Installing the training operator - Amazon SageMaker AI

Installing the training operator

See the following sections to learn about how to install the training operator.

Prerequisites

Before you use the HyperPod training operator, you must have completed the following prerequisites:

  • Created a HyperPod cluster with Amazon EKS orchestration.

  • Installed the latest AMI on your HyperPod cluster. For more information, see SageMaker HyperPod AMI releases for Amazon EKS.

  • Installed cert-manager.

  • Set up the EKS Pod Identity Agent using the console. If you want to use the AWS CLI, use the following command:

    aws eks create-addon \ --cluster-name my-eks-cluster \ --addon-name eks-pod-identity-agent \ --region AWS Region
  • (Optional) If you run your HyperPod cluster nodes in a private VPC, you must set up PrivateLinks VPC endpoints for the Amazon SageMaker AI API (com.amazonaws.aws-region.sagemaker.api) and Amazon EKS Auth services (com.amazonaws.aws-region.eks-auth). You must also make sure that your cluster nodes are running with subnets that are in a security group that allows the traffic to route through the VPC endpoints to communicate with SageMaker AI and Amazon EKS. If these aren't properly set up, the add-on installation can fail. To learn more about setting up VPC endpoints, see Create a VPC endpoint.

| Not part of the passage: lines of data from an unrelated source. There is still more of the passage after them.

/-!
# `DegreeLadder` — forward rung g7 on the crux `FreeSubtorus.OrbitDimensionBound`

FORWARD GENERATOR G1 (next-rung), unit `fwd2-rung-ValiantsHypothesis-01-g7`.

* FLOOR (proved, `Theorems/FreeSubtorusSubtorusCovering.lean`, `subtorusCovering_proof`):
  `SubtorusCovering` — for `n ≥ 3`, every exactly `T_Λ`-equivariant AFFINE (entries of total degree `≤ 1`)
  determinantal representation `B` of `per_n` of size `m`, `Λ` admissible with `r` generators, has
  `C(n, ⌊n/2⌋) ≤ m · 2^r`.
* THE DIAL `δ` = the total degree allowed in the entries of `B`.  `IsDegEquivariantDetRepr δ Γ f B`:
  entries of total degree `≤ δ`, `det B = f`, every `γ ∈ Γ` lifts to a CONSTANT pair `(g, h) ∈ GL_m × GL_m`
  with `B(γ·x) = g B(x) h⁻¹`.  At `δ = 1` this is `IsEquivariantDetRepr` ON THE NOSE
  (`isDegEquivariantDetRepr_one_iff : … ↔ …` is `Iff.rfl`), so the numeric family below contains the floor as
  its `δ = 1` member DEFINITIONALLY (`degreeCovering_one_iff`, `Iff.rfl`).
* NUMERIC FAMILY `DegreeCovering δ`: a `T_Λ`-equivariant degree-`δ` representation of `per_n` of size `m`
  (`Λ` admissible, `r` generators) has `C(n, ⌊n/2⌋ + 1 - δ) ≤ m · 2^r` — ONE WINDOW of `δ` consecutive levels
  `[⌊n/2⌋+1-δ, ⌊n/2⌋]` replaces the single middle level of the floor, because a monomial of degree `≤ δ` in an
  entry is an edge of the graded branching program that jumps `≤ δ` levels ("long-edge graded ABP").
  RUNG (numeric): `QuadraticCovering := DegreeCovering 2` (`C(n, ⌊n/2⌋ - 1) ≤ m · 2^r` for quadratic entries).
* SHADOW (the filed rung declaration, asymptotic, implied by the Statement BY NAME):
  `DegreeShadow δ` — along any sequence of admissible `Λ_n` and `T_{Λ_n}`-equivariant degree-`δ` representations
  `B_n` of `per_n` of size `m_n`, the function `n ↦ (m_n + Σ_{ij} L(B_n[i,j])) · 2^{r_n}` is not p-bounded
  (`L` = the tree's circuit `complexity`; for affine entries `Σ L ≤ m²(2n²+1)` so at `δ = 1` this is the floor's
  shadow `CoveringShadow powLoss` up to a polynomial change of gauge: `degreeShadow_one_iff`).
  `QuadraticShadow := DegreeShadow 2`; `quadraticShadow_of_summit : ValiantsHypothesis → QuadraticShadow` is
  PROVED here (`aesop` safe rule): a p-bounded such sequence gives `L(per_n) ≤ L(DET_{m_n}) + Σ L(entries)`
  p-bounded (`complexity_aeval_le`, Berkowitz `complexity_detPoly_le`), i.e. `PER` p-computable, i.e.
  `VP_ℂ = VNP_ℂ` (`isPComputable_perPoly_complex_iff`).
* §4 records how the rung relaxes the open crux: `OrbitQuadraticBound` (eventually in `n`, symmetrise INTO a
  quadratic-entry equivariant representation of the same size, same budget `r ≤ ⌊n/2⌋`; implied by the crux),
  `closes_quadratic : OrbitQuadraticBound → QuadraticCovering → VH` (the window one level below the middle costs a
  factor `n`, absorbed by the exponential-`dc` glue `vh_of_eventual_window_bound`) and `closes_of_orbitDimensionBound`.

Informal source of the dial: Landsberg–Ressayre define `edc` only for affine (degree-1) representations
[cite: LandsbergRessayre2017, Question 2.2, Def. 1.3]; at the other end of the degree axis, Dawar–Wilsenach prove
exponential lower bounds for PERMUTATION-symmetric CIRCUITS (gates of any degree) computing `per_n` and note that their
model is incomparable with `edc` [cite: DawarWilsenach2025, §7.4, Cor. 7.12].  Degree-`δ` determinantal representations
with torus equivariance sit strictly between the two and are not treated in either.  (The g6 seat set the entry-degree
dial aside as "not a consequence of S"; the complexity gauge `m + Σ L(entries)` of `DegreeShadow` is what makes
`S → shadow` a theorem here, and at `δ = 1` it is the floor's gauge up to a polynomial: `degreeShadow_one_iff`.)
Everything in this file is PROVED (no `sorry`); the numeric rung for `δ ≥ 2` is the content of the registered skeleton
`Lines/quadratic_covering.lean` (three stubs: graded lift, window weights, window count).
-/

open Matrix MvPolynomial Finset
open Literature.Computability.AlgebraicComplexity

Installing the training operator

You can now install the HyperPod training operator through the SageMaker AI console, the Amazon EKS console, or with the AWS CLI The console methods offer simplified experiences that help you install the operator. The AWS CLI offers a programmatic approach that lets you customize more of your installation.

Between the two console experiences, SageMaker AI provides a one-click installation creates the IAM execution role, creates the pod identity association, and installs the operator. The Amazon EKS console installation is similar, but this method doesn't automatically create the IAM execution role. During this process, you can choose to create a new IAM execution role with information that the console pre-populates. By default, these created roles only have access to the current cluster that you're installing the operator in. Unless you edit the role's permissions to include other clusters, if you remove and reinstall the operator, you must create a new role.

SageMaker AI console (recommended)
  1. Open the Amazon SageMaker AI console at https://console.aws.amazon.com/sagemaker/.

  2. Go to your cluster's details page.

  3. On the Dashboard tab, locate the add-on named Amazon SageMaker HyperPod training operator, and choose install. During the installation process, SageMaker AI creates an IAM execution role with permissions similar to the AmazonSageMakerHyperPodTrainingOperatorAccess managed policy and creates a pod identity association between your Amazon EKS cluster and your new execution role.

Amazon EKS console
Note

If you install the add-on through the Amazon EKS cluster, first make sure that you've tagged your HyperPod cluster with the key-value pair SageMaker:true. Otherwise, the installation will fail.

  1. Open the Amazon EKS console at https://console.aws.amazon.com/eks/home#/clusters.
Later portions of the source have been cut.